## Exercise description
Take the material below and reproduce, word for word, only the lines from the line with "Mem. AMS 799" through the line with "section Local".

## Provided data
import Summits.BirchSwinnertonDyer.Rank1Residual.GaloisImage.CanonicalComparisonLevelChange
import HarnessLib

/-!
# The canonical finite–singular comparison map DEPENDS ON THE PRIMITIVE ROOT: the maps for `η` and
# for `η⁻¹` are NEGATIVES of each other on `H¹_ur` (cell `b2b-bsdres`, team n1011, seat p11 GEN 11;
# row T-PORT-NEG, file N1 — the local lemma behind the ANOMALY report on the universal-closure PORT
# `KatoKuriharaPortThreeAt`, `HOME/b2b-bsdres-n1011-p11/gen11/PORT-ANOMALY.md`)

HONEST FRAMING (cell `b2b-bsdres`, run/shared/lean/b2b/bsd-rank1-residual/, verbatim in every
file): the goal of the cell is to DELETE the COMBINATION-SHAPED residual classes of the
Birch–Swinnerton-Dyer formula for ALL analytic-rank `≤ 1` elliptic curves over `ℚ` — "full BSD
formula for every rank `≤ 1` curve in class `C`" assembled STRICTLY from published theorems — so
that the rank-`≤ 1` remainder becomes exactly the CONSTRUCTION-SHAPED classes, which are TYPED
(missing-input `Prop`s), NOT attempted. This is not "finishing BSD". Team n1011: research route on
the CONSTRUCTION-SHAPED class X4 / §I N11.  TOOL theorems of local Galois cohomology; no definition,
no named fact, no `sorry`; nothing is booked; no mark / label / count moves.

## What, and why

Kim's generator-fixed convention (AJM 148 §2.1.2 / §2.2.2: "the choice of generators of
`Gal(ℚ(μ_ℓ)/ℚ)` … corresponds to the choice of the primitive roots") enters the tree's
`KolyvaginDatum.HasCanonicalComparison N η` through the inertia element `τ` over `η_𝔮`:
`w(τ) = Q(φ⁻¹) z(φ)` (`IsFiniteSingularComparisonWith`, Rubin PCMI Def. 1.9.6).  Replacing `η` by
`η⁻¹` replaces `τ` by `τ⁻¹`, and a crossed homomorphism of an UNRAMIFIED module satisfies
`w(τ⁻¹) = −w(τ)`; so **the canonical map for `η⁻¹` is the NEGATIVE of the canonical map for `η` on
`H¹_ur`** (`fs_add_fs_eq_zero_of_isFiniteSingularComparisonWith_inv`, local;
`fs_eq_neg_fs_of_hasCanonicalComparison_inv`, over `ℚ`), and a class of `H¹_ur` on which the two
maps AGREE is `2`-torsion under `φ^{fs}`, hence ZERO when `φ^{fs}` is injective on `H¹_ur` and the
coefficients are killed by an odd `N` (`eq_zero_of_fs_eq_fs_of_hasCanonicalComparison_inv`).  This
is the local half of the observation that the two-level dictionary `KatoKuriharaDictionaryThreeAt₂`
— whose clause (COMP) compares Kato's families for two Kolyvagin data — cannot hold for canonical
data with different primitive roots, so that its universal closure `KatoKuriharaPortThreeAt` (which
quantifies over all guarded pairs, `∃ η` separately) is not dischargeable (file N2).
References: K. Rubin, PCMI 18 (2011), Def. 1.9.4, Def. 1.9.6, Prop. 1.9.5 [Rubin2011]; C.-H. Kim,
AJM 148 (2026) = arXiv:2203.12159, §2.1.2, §2.2.2 [Kim2022StructureSelmer]; B. Mazur, K. Rubin,
Mem. AMS 799 (2004), Def. 1.2.2 [MazurRubin2004]; J.-P. Serre, *Local Fields*, IV §4 Prop. 17.
-/

noncomputable section

open Field Module NumberField IsDedekindDomain
open Literature.NumberTheory.GaloisRepresentations
open Literature.NumberTheory.GaloisRepresentations.DiscreteGaloisModule
open Literature.NumberTheory.GaloisCohomology
open scoped ContRepresentation NumberField

universe u

namespace Summit.BirchSwinnertonDyer.Rank1Residual.GaloisImage.PortNeg

/-! ### §1 Local: two comparison maps computed with `τ` and with `τ⁻¹` are negatives -/

section Local

variable {F : Type u} [Field F] [ValuativeRel F] [TopologicalSpace F] [IsNonarchimedeanLocalField F]
variable {M : Type u} [AddCommGroup M] [TopologicalSpace M] [DiscreteTopology M]
variable (ρ : DiscreteGaloisModule F M) (N : ℕ) [Module (ZMod N) M] [Module.Free (ZMod N) M]
  [Module.Finite (ZMod N) M]

/-- **Comparison maps over inverse generators are negatives of each other on `H¹_ur`.**  Let the
inertia group act trivially on `M`, `χ : Γ_F → G` a homomorphism, `η` a generator of `G` hit by some
inertia element (the mod `ℓ` cyclotomic character and a primitive root).  If `fs` is the
finite–singular comparison map computed with `(φ, τ)` for EVERY inertia `τ` over `η`, and `fs′` the
one computed with `(φ, τ′)` for every inertia `τ′` over `η⁻¹`, then `fs x + fs′ x = 0` for every
unramified `x`: for `τ` over `η`, `w(τ) = Q(φ⁻¹) z(φ) = w′(τ⁻¹) = −w′(τ)`, so a representative of
`fs x + fs′ x` vanishes on the `η`-fibre of inertia, hence on inertia
(`KSDevissage.forall_absInertia_apply_eq_zero_of_fibre`), i.e. is unramified.
[cite: Rubin2011, Def. 1.9.6 and Prop. 1.9.5 (p. 14)] [cite: Kim2022StructureSelmer, §2.1.2 and §2.2.2] -/
theorem fs_add_fs_eq_zero_of_isFiniteSingularComparisonWith_inv
    (hI : ∀ τ ∈ absInertia F, ρ τ = 1)
    {G : Type*} [Group G] (χ : absoluteGaloisGroup F →* G) {η : G}
    (hgen : Subgroup.zpowers η = ⊤) (hτ₀ : ∃ τ₀ ∈ absInertia F, χ τ₀ = η)
    (φ : absoluteGaloisGroup F) {fs fs' : galoisCohomology ρ 1 →+ ρ.SingularQuotient}
    (hfs : ∀ τ ∈ absInertia F, χ τ = η → ρ.IsFiniteSingularComparisonWith N fs φ τ)
    (hfs' : ∀ τ ∈ absInertia F, χ τ = η⁻¹ → ρ.IsFiniteSingularComparisonWith N fs' φ τ)
    {x : galoisCohomology ρ 1} (hx : x ∈ unramifiedSubgroup ρ 1) :
    fs x + fs' x = 0 := by
  have hI' : ∀ τ ∈ absInertia F, ∀ m : M, ρ τ m = m := fun τ hτ m => by
    rw [hI τ hτ, Module.End.one_apply]
  obtain ⟨z, rfl⟩ := oneCocycleClass_surjective ρ.toTopRep x
  -- representatives `w`, `w′` of `fs [z]`, `fs′ [z]`
  obtain ⟨c, hc⟩ := QuotientAddGroup.mk_surjective (fs (oneCocycleClass ρ.toTopRep z))
  obtain ⟨w, rfl⟩ := oneCocycleClass_surjective ρ.toTopRep c
  obtain ⟨c', hc'⟩ := QuotientAddGroup.mk_surjective (fs' (oneCocycleClass ρ.toTopRep z))
  obtain ⟨w', rfl⟩ := oneCocycleClass_surjective ρ.toTopRep c'
  have hw : ρ.singularMap (oneCocycleClass ρ.toTopRep w) = fs (oneCocycleClass ρ.toTopRep z) := hc
  have hw' : ρ.singularMap (oneCocycleClass ρ.toTopRep w') = fs' (oneCocycleClass ρ.toTopRep z) :=
    hc'
  -- `w + w′` vanishes on the `η`-fibre of inertia, hence on inertia
  have hvan : ∀ τ ∈ absInertia F, (w + w').1 τ = 0 := by
    refine KSDevissage.forall_absInertia_apply_eq_zero_of_fibre ρ hI χ hgen hτ₀ (w + w')
      fun τ hτ hχτ => ?_
    have hτ' : τ⁻¹ ∈ absInertia F := inv_mem hτ
    have h1 : w.1 τ = ρ.comparisonOp N φ (z.1 φ) := (hfs τ hτ hχτ).apply_eq z w hx hw
    have h2 : w'.1 τ⁻¹ = ρ.comparisonOp N φ (z.1 φ) :=
      (hfs' τ⁻¹ hτ' (by rw [map_inv, hχτ])).apply_eq z w' hx hw'
    -- the crossed-homomorphism identity at `τ⁻¹ · τ`: `0 = w′(τ⁻¹) + w′(τ)`
    have hcoc : w'.1 (τ⁻¹ * τ) = w'.1 τ⁻¹ + ρ.toTopRep.ρ τ⁻¹ (w'.1 τ) := w'.2 τ⁻¹ τ
    rw [inv_mul_cancel, contOneCocycles.apply_one] at hcoc
    have hρ : ρ.toTopRep.ρ τ⁻¹ (w'.1 τ) = w'.1 τ := hI' τ⁻¹ hτ' _
    rw [hρ] at hcoc
    have h3 : w'.1 τ = -w'.1 τ⁻¹ := by
      have h4 : w'.1 τ⁻¹ + w'.1 τ = 0 := hcoc.symm
      exact eq_neg_of_add_eq_zero_right h4
    rw [Submodule.coe_add, ContinuousMap.add_apply, h1, h3, h2, add_neg_cancel]
  have hur : oneCocycleClass ρ.toTopRep (w + w') ∈ unramifiedSubgroup ρ 1 :=
    (X11b.LocBridge.mem_unramifiedSubgroup_one_iff_forall_eq_zero ρ hI' _).mpr hvan
  rw [← hw, ← hw', ← FSComp.singularMap_oneCocycleClass_add]
  exact (singularMap_eq_zero_iff ρ _).mpr hur

omit [ValuativeRel F] [TopologicalSpace F] [IsNonarchimedeanLocalField F] [Module.Free (ZMod N) M]
  [Module.Finite (ZMod N) M] in
/-- In `H¹(F, M)` with `M` a `ℤ/N`-module for an ODD `N`, a `2`-torsion class vanishes
(`H¹(F, M)` is killed by `N`: tree `galoisCohomology.nsmul_eq_zero_of_forall`). [folklore] -/
theorem eq_zero_of_two_nsmul_eq_zero (hN : Odd N) (x : galoisCohomology ρ 1) (hx : 2 • x = 0) :
    x = 0 := by
  have hM : ∀ m : M, N • m = 0 := fun m => by
    rw [← Nat.cast_smul_eq_nsmul (ZMod N), ZMod.natCast_self, zero_smul]
  have h := galoisCohomology.nsmul_eq_zero_of_forall ρ hM x
  obtain ⟨m, rfl⟩ := hN
  rw [add_nsmul, one_nsmul, mul_nsmul, hx, nsmul_zero, zero_add] at h
  exact h

end Local

/-! ### §2 Over `ℚ`: canonical data over `η` and over `η⁻¹` -/

section Rat

variable {M : Type} [AddCommGroup M] [TopologicalSpace M] [DiscreteTopology M]
  {ρ : DiscreteGaloisModule ℚ M} {N : ℕ}
  [Module (ZMod N) M] [Module.Free (ZMod N) M] [Module.Finite (ZMod N) M]

/-- **The canonical comparison maps of two Kolyvagin data over INVERSE primitive roots are
negatives of each other on `H¹_ur(ℚ_𝔮, M)`**: if `D` has THE canonical maps for `η` and `D′` THE
canonical maps for `η⁻¹` (both `HasCanonicalComparison N`), then at every common prime `𝔮` where `M`
is unramified, `D′.fs_𝔮 x = − D.fs_𝔮 x` for `x ∈ H¹_ur`.  Kim's convention is generator-FIXED for
exactly this reason. [cite: Kim2022StructureSelmer, §2.1.2 and §2.2.2]
[cite: Rubin2011, Def. 1.9.4 and Def. 1.9.6 (p. 14)] -/
theorem fs_eq_neg_fs_of_hasCanonicalComparison_inv {D D' : KolyvaginDatum ρ}
    {η : (q : HeightOneSpectrum (𝓞 ℚ)) → (ZMod (Ideal.absNorm q.asIdeal))ˣ}
    (hD : D.HasCanonicalComparison N η) (hD' : D'.HasCanonicalComparison N fun q => (η q)⁻¹)
    {q : HeightOneSpectrum (𝓞 ℚ)} (hq : q ∈ D.primes) (hq' : q ∈ D'.primes)
    (hur : GaloisRep.IsUnramifiedAt q ρ)
    {x : galoisCohomology (GaloisRep.toLocal q ρ) 1}
    (hx : x ∈ unramifiedSubgroup (GaloisRep.toLocal q ρ) 1) :
    D'.fs q x = -D.fs q x := by
  have hI : ∀ t ∈ absInertia (q.adicCompletion ℚ), GaloisRep.toLocal q ρ t = 1 := fun t ht =>
    (GaloisRep.isUnramifiedAt_iff_toLocal_holds q ρ).1 hur t ht
  obtain ⟨φ, hφ⟩ := exists_isAbsArithFrob_holds (F := q.adicCompletion ℚ)
  have hsum := fs_add_fs_eq_zero_of_isFiniteSingularComparisonWith_inv (GaloisRep.toLocal q ρ) N hI
    (localNormCyclotomicCharacter q) (hD.zpowers_eq_top hq)
    (KSDevissage.exists_absInertia_localNormCyclotomicCharacter_eq q (η q)) φ
    (fun t ht hχt => hD.at hq hφ ht hχt) (fun t ht hχt => hD'.at hq' hφ ht hχt) hx
  exact eq_neg_of_add_eq_zero_right hsum

/-- **A class of `H¹_ur(ℚ_𝔮, M)` on which the canonical maps for `η` and for `η⁻¹` AGREE is ZERO**
(`N` odd, `φ^{fs}_𝔮` injective on `H¹_ur` — the admissibility of the canonical datum,
`FSComp.isAdmissible_of_hasCanonicalComparison_frobeniusClassPrimes[_primePow]`): `fs x = −fs x`
gives `fs (x + x) = 0`, so `2 • x = 0`, so `x = 0`. [cite: Kim2022StructureSelmer, §2.1.2 and §2.2.2]
[cite: MazurRubin2004, Lemma 1.2.3 (p. 10–11)] -/
theorem eq_zero_of_fs_eq_fs_of_hasCanonicalComparison_inv (hN : Odd N) {D D' : KolyvaginDatum ρ}
    {η : (q : HeightOneSpectrum (𝓞 ℚ)) → (ZMod (Ideal.absNorm q.asIdeal))ˣ}
    (hD : D.HasCanonicalComparison N η) (hD' : D'.HasCanonicalComparison N fun q => (η q)⁻¹)
    {q : HeightOneSpectrum (𝓞 ℚ)} (hq : q ∈ D.primes) (hq' : q ∈ D'.primes)
    (hur : GaloisRep.IsUnramifiedAt q ρ)
    (hinj : Function.Injective fun y : unramifiedSubgroup (GaloisRep.toLocal q ρ) 1 =>
      D.fs q (y : galoisCohomology (GaloisRep.toLocal q ρ) 1))
    {x : galoisCohomology (GaloisRep.toLocal q ρ) 1}
    (hx : x ∈ unramifiedSubgroup (GaloisRep.toLocal q ρ) 1) (h : D.fs q x = D'.fs q x) : x = 0 := by
  have hneg := fs_eq_neg_fs_of_hasCanonicalComparison_inv hD hD' hq hq' hur hx
  -- `fs (x + x) = 0 = fs 0` on `H¹_ur`, so `x + x = 0`
  have h2 : (⟨x, hx⟩ + ⟨x, hx⟩ : unramifiedSubgroup (GaloisRep.toLocal q ρ) 1) = 0 := by
    apply hinj
    change D.fs q (x + x) = D.fs q ((0 : unramifiedSubgroup (GaloisRep.toLocal q ρ) 1) : _)
    rw [map_add, AddSubgroup.coe_zero, map_zero]
    nth_rw 2 [h]
    rw [hneg, add_neg_cancel]
  have h2' : 2 • x = 0 := by
    have h3 := congrArg (fun y : unramifiedSubgroup (GaloisRep.toLocal q ρ) 1 =>
      (y : galoisCohomology (GaloisRep.toLocal q ρ) 1)) h2
    simp only [AddSubgroup.coe_add, AddSubgroup.coe_zero] at h3
    rw [two_nsmul]
    exact h3
  exact eq_zero_of_two_nsmul_eq_zero (GaloisRep.toLocal q ρ) N hN x h2'

end Rat

end Summit.BirchSwinnertonDyer.Rank1Residual.GaloisImage.PortNeg

end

## Solution to this exercise
Mem. AMS 799 (2004), Def. 1.2.2 [MazurRubin2004]; J.-P. Serre, *Local Fields*, IV §4 Prop. 17.
-/

noncomputable section

open Field Module NumberField IsDedekindDomain
open Literature.NumberTheory.GaloisRepresentations
open Literature.NumberTheory.GaloisRepresentations.DiscreteGaloisModule
open Literature.NumberTheory.GaloisCohomology
open scoped ContRepresentation NumberField

universe u

namespace Summit.BirchSwinnertonDyer.Rank1Residual.GaloisImage.PortNeg

/-! ### §1 Local: two comparison maps computed with `τ` and with `τ⁻¹` are negatives -/

section Local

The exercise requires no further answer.